Art people have been shocked by the postponement, possibly until 2024, of a major exhibition, “Philip Guston Now,” by the institutions that were scheduled to mount it: the National Gallery of Art, in Washington; the Tate Modern, in London; the Museum of Fine Arts, Houston; and the Museum of Fine Arts, Boston. I shared the reaction until I thought about it. At issue are some darkly comic paintings by the great American artist which feature cartoonish Ku Klux Klan figures smoking cigars, tootling around in open cars, and generally making fools of themselves. The dark part consists of abject self-portraiture, the focus of works, including the Klan pictures, that dumbfounded the art world when first shown, in 1970. At fifty-seven, Guston had trashed his status as the most sensitive stylist of Abstract Expressionism and unclenched raucous pictorial confessions of fear and loathing. Stricken with such regrets as having, in 1935, disguised his identity as the son of impoverished Jewish immigrants (his father hanged himself in 1923) by changing his name from Goldstein, he presented himself as a sad sack beset by bad habits and bad thoughts.

The subject matter is self-lacerating, albeit antic. The form stuns with visceral color, prehensile line, and the most insinuative brushwork of any modern painter, all indirectly nourished by Guston’s passionate reverence for Renaissance masters.
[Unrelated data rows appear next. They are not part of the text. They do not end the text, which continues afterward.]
/-
Copyright (c) 2026 the pub-hodgecm-mathlib formalisation cell (harness21).  Prover seat hodgecm-mathlib-K2E3-p03 (g9), Track B «K2-LIT» ∕ h413
(`stmt-HodgeConjecture-24833`), line `K2_E3_EllipticInputs`, unit U4 «Keys», cell «U4-RAM» (deal D171), PART «U4Keys» socket :155
`sig_K2E3KeysThmTwoContractingRamifiedCharOneDepthZeroNormTrivial` (depth 0, Branch B), plan step Z3-c (the Casselman pair), brick (II)-b1 «THE SIGN `ε₀` AND THE DEPTH-ZERO LETTERS».
2026-09-04.
-/
import Summits.HodgeConjecture.HodgeConjecture.Theorems.K2E3KeysThmTwoDepthZeroBranchBConversion   -- ★ Z5 p861418 (K2E3-p32 (g0)): `apply_eq_one_of_branchB_of_fixed` (Branch B ⟹ `χ₁ = 1` on σ-fixed unit-integers); brings ★ `mem_unitsIntegers_iff`, ★ `valued_conjLocal_apply_of_smul_eq`
import Literature.NumberTheory.Automorphic.NonsplitPlaceHaarBallRatios                            -- ★ L-β0: the σ-fixed uniformiser unit; brings ★ `HeisRing.map_units_inv_of_antifixed` (`InvolutionRingFixedDecomposition`)
import HarnessLib

/-!
# K2 ∕ E3 «EllipticInputs», unit U4 «Keys» — socket :155 (depth 0, Branch B), step Z3-c, brick (II)-b1: THE SIGN `ε₀ = χ₁(δ₀) = ±1` OF A SKEW UNIT AND THE
# DEPTH-ZERO ∕ BRANCH-B LETTERS OF `χ₁` ON THE UNITS OF `L ⊗ L⁺_v`

Cell hodgecm-mathlib (D-0151), FLOOR 0, Track B «K2-LIT», engine E3, crux item H413 = stmt-HodgeConjecture-24833 (route `HCCMUnconditional`, no route verbs); target BY NAME the
OPEN socket `…U4Keys.sig_K2E3KeysThmTwoContractingRamifiedCharOneDepthZeroNormTrivial` (:155; BRANCH B of design D-I v2 of K2E3-p06 (g4), `PAPER-Z3-DepthZeroInert` §1 «KEY CHARACTER
SUM», the sign `ε₀ := λ̄(δ̄₀) = ±1`).  Author K2E3-p03 (g9) (cell «U4-RAM»; shared frame `K2/K2E3-p03/g9/Z3c-frame.v1.txt` §(II)-b1).  `--supports stmt-HodgeConjecture-24833 --as helper`;
THEOREMS ONLY (no `def`, no `instance`, no notation, no named-fact hypothesis, no `sorry`).  NOT THE PAYER.

THE POINT.  At a NON-SPLIT UNRAMIFIED place `v` (`w ∣ v`, `c • w = w`), a character `χ₁` of `(L ⊗ L⁺_v)ˣ` of DEPTH ZERO (`hdepth`: trivial on the principal units) in BRANCH B (`hB`:
`χ₁(u · σu) = 1` on the units of absolute value `1`) is trivial on the `σ`-FIXED units of absolute value `1` (★ p32 `apply_eq_one_of_branchB_of_fixed`, via ★ p05's «σ-fixed units are norms»), hence
takes ONE value `ε₀ = χ₁(δ₀)` on ALL the `σ`-SKEW units `δ` of absolute value `1` (`δ∕δ₀` is fixed), with `ε₀² = χ₁(δ₀²) = 1`; and `χ₁((σu)⁻¹) = χ₁(u)`, `χ₁(−1) = 1`, and `χ₁(u) = χ₁(u′)` as soon as
`|u_w − u′_w|_w < 1 = |u_w|_w` (depth zero).  These are the letters by which the shell integrals of the Casselman pair (`PAPER-Z3` §1: `λ̄(ȳδ̄₀) = ε₀`, `λ̄(−1) = 1`, «`λ̄` trivial on `𝔽_qˣ`»,
«the integrand depends on `z mod 𝔭` only») are read in the sequel bricks (II)-a (K2E3-p26 (g2)) ∕ (II)-b2 (R90-C10-p04 (g0)) ∕ (II)-b3 (this seat).
* §1 `valued_units_inv_apply` (`|u⁻¹_w| = |u_w|⁻¹`-bookkeeping), **`apply_eq_of_valued_sub_lt_one`** (depth-zero congruence).
* §2 **`apply_neg_one_eq_one`**, **`apply_inv_map_eq`** (`χ₁((σu)⁻¹) = χ₁ u`), **`apply_skew_unit_eq`** (`χ₁ δ = χ₁ δ₀`), **`apply_skew_unit_sq`** ∕ **`coe_apply_skew_unit_sq`** (`ε₀² = 1`).

HONEST LABEL: HC_CM is proved only modulo the 7 printed citations (2 remaining named inputs: hLiu418 = stmt-HodgeConjecture-24832, h413 = stmt-HodgeConjecture-24833)
until rung 0 closes; count-neutral — this file does NOT pay the socket; no printed citation is discharged.

## References
* [Keys1984] D. Keys, *Principal series representations of special unitary groups over local fields*, Compositio Math. 51 (1984), §3, §7 Theorem (2) p. 126.
* [Rogawski1990] J. Rogawski, *Automorphic representations of unitary groups in three variables*, Ann. of Math. Stud. 123 (1990), §12.1 p. 171, §12.2 (2) p. 173.
* [MoyPrasad1996] A. Moy, G. Prasad, *Jacquet functors and unrefined minimal K-types*, Comment. Math. Helv. 71 (1996), §3 (depth zero).
* [NeukirchANT1999] J. Neukirch, *Algebraic Number Theory* (1999), Ch. II §6 (units and principal units of a local field).
-/

set_option autoImplicit false
-- the mandated namespace has the single-problem summit's repeated segment (`HodgeConjecture.HodgeConjecture`)
set_option linter.dupNamespace false

noncomputable section

open NumberField IsDedekindDomain
open scoped WithZero Valued
open Literature.NumberTheory Literature.NumberTheory.Automorphic Literature.NumberTheory.Automorphic.UnitaryGroup

namespace Summit.HodgeConjecture.HodgeConjecture.Cruxes.H413.K2E3BranchBSkewUnitSign

open Summit.HodgeConjecture.HodgeConjecture.Cruxes.H413

variable (L : Type) [Field L] [NumberField L] [IsCMField L] (v : HeightOneSpectrum (𝓞 ↥(maximalRealSubfield L)))
  (w : PlacesOver L v) (hw : IsCMField.complexConj L • w.1 = w.1)

/-! ## §1 Valuation bookkeeping at the single place `w ∣ v`; the depth-zero congruence -/

include hw in
/-- At a non-split `v` every place over `v` is `w`, so a hypothesis at `w` holds at every `w′ ∣ v`. [cite: NeukirchANT1999, Ch. II §6] -/
theorem forall_placesOver_of_apply {P : PlacesOver L v → Prop} (h : P w) : ∀ w' : PlacesOver L v, P w' := fun w' => by
  haveI : Algebra.IsQuadraticExtension ↥(maximalRealSubfield L) L := IsCMField.isQuadraticExtension L
  rw [PlacesOver.eq_of_smul_eq (IsCMField.complexConj L) (IsCMField.complexConj_ne_one L) w hw w']; exact h

omit [IsCMField L] in
/-- `u_w · (u⁻¹)_w = 1` for a unit `u` of `L ⊗ L⁺_v`. [cite: NeukirchANT1999, Ch. II §6] -/
theorem units_apply_mul_inv_apply (u : (LocalRing L v)ˣ) (w' : PlacesOver L v) :
    (u : LocalRing L v) w' * ((u⁻¹ : (LocalRing L v)ˣ) : LocalRing L v) w' = 1 := by
  rw [← Pi.mul_apply, Units.mul_inv]; rfl

omit [IsCMField L] in
/-- `|(u⁻¹)_w| = 1` when `|u_w| = 1`. [cite: NeukirchANT1999, Ch. II §6] -/
theorem valued_units_inv_apply_eq_one {u : (LocalRing L v)ˣ} {w' : PlacesOver L v} (hu : Valued.v ((u : LocalRing L v) w') = 1) :
    Valued.v (((u⁻¹ : (LocalRing L v)ˣ) : LocalRing L v) w') = 1 := by
  have h := congrArg Valued.v (units_apply_mul_inv_apply L v u w')
  rw [map_mul, map_one, hu, one_mul] at h
  exact h

include hw in
/-- **DEPTH-ZERO CONGRUENCE**: for `χ₁` trivial on the principal units, `χ₁ u = χ₁ u′` whenever `|u_w| = 1` and `|u_w − u′_w| < 1` (`u′u⁻¹` is a principal unit) — «the integrand depends
on `z mod 𝔭` only» in `PAPER-Z3` §1. [cite: MoyPrasad1996, §3] [cite: Keys1984, §7] -/
theorem apply_eq_of_valued_sub_lt_one (χ₁ : (LocalRing L v)ˣ →* ℂˣ)
    (hdepth : ∀ u : (LocalRing L v)ˣ, (∀ w' : PlacesOver L v, Valued.v (((u : LocalRing L v) w') - 1) < 1) → χ₁ u = 1)
    (u u' : (LocalRing L v)ˣ) (hu : Valued.v ((u : LocalRing L v) w) = 1) (h : Valued.v (((u : LocalRing L v) - u') w) < 1) :
    χ₁ u = χ₁ u' := by
  have hr : χ₁ (u' * u⁻¹) = 1 := by
    refine hdepth _ (forall_placesOver_of_apply L v w hw ?_)
    have hcalc : (((u' * u⁻¹ : (LocalRing L v)ˣ) : LocalRing L v) w) - 1 =
        (((u' : LocalRing L v) - u) w) * ((u⁻¹ : (LocalRing L v)ˣ) : LocalRing L v) w := by
      rw [Units.val_mul, Pi.mul_apply, Pi.sub_apply, ← units_apply_mul_inv_apply L v u w]; ring
    rw [hcalc, map_mul, valued_units_inv_apply_eq_one L v hu, mul_one, Pi.sub_apply, Valuation.map_sub_swap, ← Pi.sub_apply]
    exact h
  calc χ₁ u = χ₁ (u' * u⁻¹) * χ₁ u := by rw [hr, one_mul]
    _ = χ₁ u' := by rw [← map_mul, inv_mul_cancel_right]

/-! ## §2 Branch B: `χ₁(−1) = 1`, `χ₁((σu)⁻¹) = χ₁(u)`, the sign `ε₀` of the skew units -/

section BranchB

variable (hunr : Algebra.IsUnramifiedIn (𝓞 L) v.asIdeal) (χ₁ : (LocalRing L v)ˣ →* ℂˣ)
  (hB : ∀ u : (LocalRing L v)ˣ, (∀ w' : PlacesOver L v, Valued.v ((u : LocalRing L v) w') = 1) →
    χ₁ (u * Units.map (conjLocal L (IsCMField.complexConj L) v : LocalRing L v →* LocalRing L v) u) = 1)

include hw hunr hB in
/-- **Branch B kills the `σ`-fixed units of absolute value `1`** (★ p32 `apply_eq_one_of_branchB_of_fixed`, hypotheses read at the single place `w`). [cite: Keys1984, §7 Theorem (2) p. 126]
[cite: Rogawski1990, §12.2 (2) p. 173] -/
theorem apply_eq_one_of_fixed (x : (LocalRing L v)ˣ) (hx : Valued.v ((x : LocalRing L v) w) = 1)
    (hσx : conjLocal L (IsCMField.complexConj L) v (x : LocalRing L v) = x) : χ₁ x = 1 :=
  K2E3KeysThmTwoDepthZeroBranchBConversion.apply_eq_one_of_branchB_of_fixed L v (forall_placesOver_of_apply L v w hw hw) hunr χ₁ hB x
    ((F0P3cStCharTSTorusCompactPart.mem_unitsIntegers_iff L v x).2 (forall_placesOver_of_apply L v w hw hx)) hσx

include hw hunr hB in
/-- **`χ₁(−1) = 1`** (`−1` is a `σ`-fixed unit). [cite: Keys1984, §7] -/
theorem apply_neg_one_eq_one : χ₁ (-1) = 1 :=
  apply_eq_one_of_fixed L v w hw hunr χ₁ hB (-1) (by rw [Units.val_neg, Units.val_one, Pi.neg_apply, Pi.one_apply, Valuation.map_neg, map_one])
    (by rw [Units.val_neg, Units.val_one, map_neg, map_one])

include hw hB in
/-- **`χ₁((σu)⁻¹) = χ₁(u)`** for a unit with `|u_w| = 1` (`χ₁(u · σu) = 1`). [cite: Keys1984, §7 Theorem (2) p. 126] [cite: Rogawski1990, §12.2 (2) p. 173] -/
theorem apply_inv_map_eq (u : (LocalRing L v)ˣ) (hu : Valued.v ((u : LocalRing L v) w) = 1) :
    χ₁ (Units.map (conjLocal L (IsCMField.complexConj L) v : LocalRing L v →* LocalRing L v) u)⁻¹ = χ₁ u := by
  have h := hB u (forall_placesOver_of_apply L v w hw hu)
  rw [map_mul, mul_eq_one_iff_inv_eq] at h
  rw [map_inv, ← h, inv_inv]

variable (δ₀ : (LocalRing L v)ˣ) (hδσ : conjLocal L (IsCMField.complexConj L) v (δ₀ : LocalRing L v) = -(δ₀ : LocalRing L v))
  (hδv : Valued.v ((δ₀ : LocalRing L v) w) = 1)

include hw hunr hB hδσ hδv in
/-- **All skew units of absolute value `1` have the same `χ₁`-value `ε₀ = χ₁(δ₀)`**: `δ · δ₀⁻¹` is a `σ`-fixed unit of absolute value `1` (★ `HeisRing.map_units_inv_of_antifixed`), killed by
Branch B — the `λ̄(ȳ′δ̄₀) = λ̄(δ̄₀) = ε₀` of `PAPER-Z3` §1. [cite: Keys1984, §7 Theorem (2) p. 126] [cite: Rogawski1990, §12.2 (2) p. 173] -/
theorem apply_skew_unit_eq (δ : (LocalRing L v)ˣ) (hδ : conjLocal L (IsCMField.complexConj L) v (δ : LocalRing L v) = -(δ : LocalRing L v))
    (hv : Valued.v ((δ : LocalRing L v) w) = 1) : χ₁ δ = χ₁ δ₀ := by
  have hfix : conjLocal L (IsCMField.complexConj L) v ((δ * δ₀⁻¹ : (LocalRing L v)ˣ) : LocalRing L v) = (δ * δ₀⁻¹ : (LocalRing L v)ˣ) := by
    rw [Units.val_mul, map_mul, hδ, HeisRing.map_units_inv_of_antifixed (conjLocal L (IsCMField.complexConj L) v) δ₀ hδσ, neg_mul_neg]
  have hval : Valued.v (((δ * δ₀⁻¹ : (LocalRing L v)ˣ) : LocalRing L v) w) = 1 := by
    rw [Units.val_mul, Pi.mul_apply, map_mul, hv, valued_units_inv_apply_eq_one L v hδv, one_mul]
  have h := apply_eq_one_of_fixed L v w hw hunr χ₁ hB _ hval hfix
  rw [map_mul, map_inv, mul_inv_eq_one] at h
  exact h

include hw hunr hB hδσ hδv in
/-- **`ε₀² = 1`**: `δ₀²` is a `σ`-fixed unit of absolute value `1`. [cite: Keys1984, §7 Theorem (2) p. 126] -/
theorem apply_skew_unit_sq : χ₁ δ₀ ^ 2 = 1 := by
  rw [← map_pow]
  refine apply_eq_one_of_fixed L v w hw hunr χ₁ hB _ ?_ ?_
  · rw [Units.val_pow_eq_pow_val, Pi.pow_apply, map_pow, hδv, one_pow]
  · rw [Units.val_pow_eq_pow_val, map_pow, hδσ, neg_sq]

include hw hunr hB hδσ hδv in
/-- `ε₀² = 1` read in `ℂ`: `((χ₁ δ₀ : ℂˣ) : ℂ) ^ 2 = 1`, so `ε₀ = ±1` and `ε₀⁻¹ = ε₀`. [cite: Keys1984, §7 Theorem (2) p. 126] -/
theorem coe_apply_skew_unit_sq : ((χ₁ δ₀ : ℂˣ) : ℂ) ^ 2 = 1 := by
  rw [← Units.val_pow_eq_pow_val, apply_skew_unit_sq L v w hw hunr χ₁ hB δ₀ hδσ hδv, Units.val_one]

include hw hunr hB hδσ hδv in
/-- `ε₀⁻¹ = ε₀` in `ℂ`. [cite: Keys1984, §7 Theorem (2) p. 126] -/
theorem coe_apply_skew_unit_inv : (((χ₁ δ₀)⁻¹ : ℂˣ) : ℂ) = ((χ₁ δ₀ : ℂˣ) : ℂ) := by
  have h := apply_skew_unit_sq L v w hw hunr χ₁ hB δ₀ hδσ hδv
  rw [pow_two, mul_eq_one_iff_inv_eq] at h
  rw [h]

end BranchB

end Summit.HodgeConjecture.HodgeConjecture.Cruxes.H413.K2E3BranchBSkewUnitSign

end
He as much as announced that he had nothing going for him except a way with a brush, which he then exalted from a subbasement of the soul. Long resisted by many—I was slow to come around myself, having venerated his abstractions—the body of work has outlasted, in authenticity and quality, that of every other American painter since. As an inspiration and a challenge, he companions innumerable young painters everywhere, to this day. (He died, of a heart attack, in 1980.) A celebration by leading institutions is entirely in order. As for the Klansmen, they first appeared briefly, as murderous lynchers, in works that Guston, a lifelong leftist, made in the thirties. Do they lurk, repressed, in his abstractions? This would help to explain the mysterious tension in some of even his most elegant Abstract Expressionism, before they resurfaced as psychological cats out of bags.

But . . . the white hoods, icons of evil at the pitch of swastikas. Guston’s Klansmen are the first—and likely the last—things that most people will notice in the paintings at a time when it can seem that no symbol is safe from being politicized, let alone one already steeped in politics. What public reception to Klan imagery in a show of a white artist can the museums have expected? (A revolt against it began with staff members at the National Gallery.) Always risky, perhaps, the unintended but inevitably incendiary provocation belongs to a pre-2020 age of educated innocence. Does it now reveal the boundary of an art culture that is maintained by and for members of an élite so confident of virtue—putatively independent of race and class, democratically self-selected, oozing benignity—as to be unconscious of existing as such? Suddenly silhouetted, the faction is made up of a scant minority of citizens who take an active interest in art and espouse cosmopolitan values—the culturally privileged, whom museums represent and serve while, these days, laudably trying to extend their appeal to neglected audiences.

The National Gallery’s director, Kaywin Feldman, has said that the postponement—note, not the cancellation—responds to “a tough time in America.” That’s putting things mildly. The Guston affair is a symptom of a society-wide deterioration of trust in institutions and tolerance for uncongenial expression. Harsh light falls on long-tacit norms. Consider the fact, cited by Feldman as a decisive concern of the museum, that the curators of the show, with its racially charged content, are all white. A time-out to recontextualize does not, contrary to the thrust of an art-world open letter protesting the postponement, first published by the Brooklyn Rail and then quoted in the Times, constitute cowardice at a national institution. (Feldman now says that the show is likely to open sooner than was initially announced.)

In a small way, the controversy exemplifies divisions that are splintering the United States: votes of no confidence in the good will of contending interests. (Signatories to the letter include Black artists and intellectuals, as the conflict is widely cultural, not narrowly demographic.) Any difference may breed enmity. In our Partisan States of America, we watch our words—or, perversely, don’t—for fear of, or with ardent intent of, offending. Offense doesn’t spur debate; it replaces it. With apologies for amateur punditry, I doubt that this will stop after the Presidential election even if the conciliatory-minded Biden wins, with liberal unity against Trump fragmenting and rightists incubating ungodly new species of insurrection.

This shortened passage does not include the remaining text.